import Summits.Schanuel.Schanuel.Theorems.ZilberEacStripEscapeSeq
import Summits.Schanuel.Schanuel.Theorems.ZilberEacFibreCurveZeros
import HarnessLib

/-!
# Logarithmic strips, V: zeros of `P(z, e^z)` along a GIVEN upper edge and root, with the
# second-order position `Re z = μ log(Im z) + log|θ| + o(1)`

HONEST FRAMING.  Cell `pub-schanuel` (Zilber's Exponential-Algebraic Closedness, case ladder;
host summit Schanuel), seat 2, gen 18.  Over a graph base `x₁ = p(x₀)` (`deg p = d ≥ 2`) the fibre
curves `P(x₀, y₀) = 0` with `Re(lc(p)·i^d) = 0` (HANDOFF O65) are NOT decided by
`unprojectedDense_fibreCurveSurface`: along the zeros `z_k = i n_k + O(log n_k)` of `P(z, e^z)` the
top-order term `Re(lc(p)(i n_k)^d)` vanishes and `Re p(z_k)` is governed by the SECOND-order term
`(dτ Re z_k + σ) n_k^{d-1}` (`τ = Re(lc(p) i^{d-1})`, `σ = Re(a_{d-1} i^{d-1})`), so the position of
`Re z_k` must be known up to `o(1)`.  This file supplies the zeros with that information: for every
upper supporting line `v₀ + μ v₁ ≤ κ` of the support of `P` (points `(v₁, v₀) = (y-degree,
x-degree)`) and every nonzero root `θ` of the edge polynomial `Q_μ(y) = Σ_{v₀ + μv₁ = κ} c_v y^{v₁}`
(assumed nonzero), there are zeros `z_m` of `P(z, e^z)` with `Im z_m → +∞` and
`Re z_m - μ log(Im z_m) → log|θ|` (`exists_fibreCurve_zeros_of_edge`: degree-one log-corrected
roots `z₀ - μL = 2πiN + log θ`, `e^{L} = z₀` (`exists_lineRoot_log_seq`), engine v4 with vanishing
radii (`exists_strip_zeros_seq`), and the bookkeeping `log‖z₀‖ - log(Im z) → 0`).  Growth and
density: `ZilberEacFibreCurveGrowthTwo`, `ZilberEacFibreCurveDegenerate`.  NOT Schanuel's
conjecture (neither used nor implied; EAC ⇏ SC); `EC(3,2)` stays OPEN; Mantova–Masser's density
question (PLMS 2024, §1 p. 5) stays OPEN in general.
-/

noncomputable section

open Filter Topology Metric Set Complex
open Literature.ModelTheory.Zilber

set_option linter.dupNamespace false

namespace Summit.Schanuel.Schanuel.Theorems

◆ ◆ ◆ ◆

*Problem statement*
Once you find the line with "along the zeros" in the entries above, output it and each line after it up to and including the line with "and every nonzero", and nothing else.

*Task result*
`unprojectedDense_fibreCurveSurface`: along the zeros `z_k = i n_k + O(log n_k)` of `P(z, e^z)` the
top-order term `Re(lc(p)(i n_k)^d)` vanishes and `Re p(z_k)` is governed by the SECOND-order term
`(dτ Re z_k + σ) n_k^{d-1}` (`τ = Re(lc(p) i^{d-1})`, `σ = Re(a_{d-1} i^{d-1})`), so the position of
`Re z_k` must be known up to `o(1)`.  This file supplies the zeros with that information: for every
upper supporting line `v₀ + μ v₁ ≤ κ` of the support of `P` (points `(v₁, v₀) = (y-degree,
x-degree)`) and every nonzero root `θ` of the edge polynomial `Q_μ(y) = Σ_{v₀ + μv₁ = κ} c_v y^{v₁}`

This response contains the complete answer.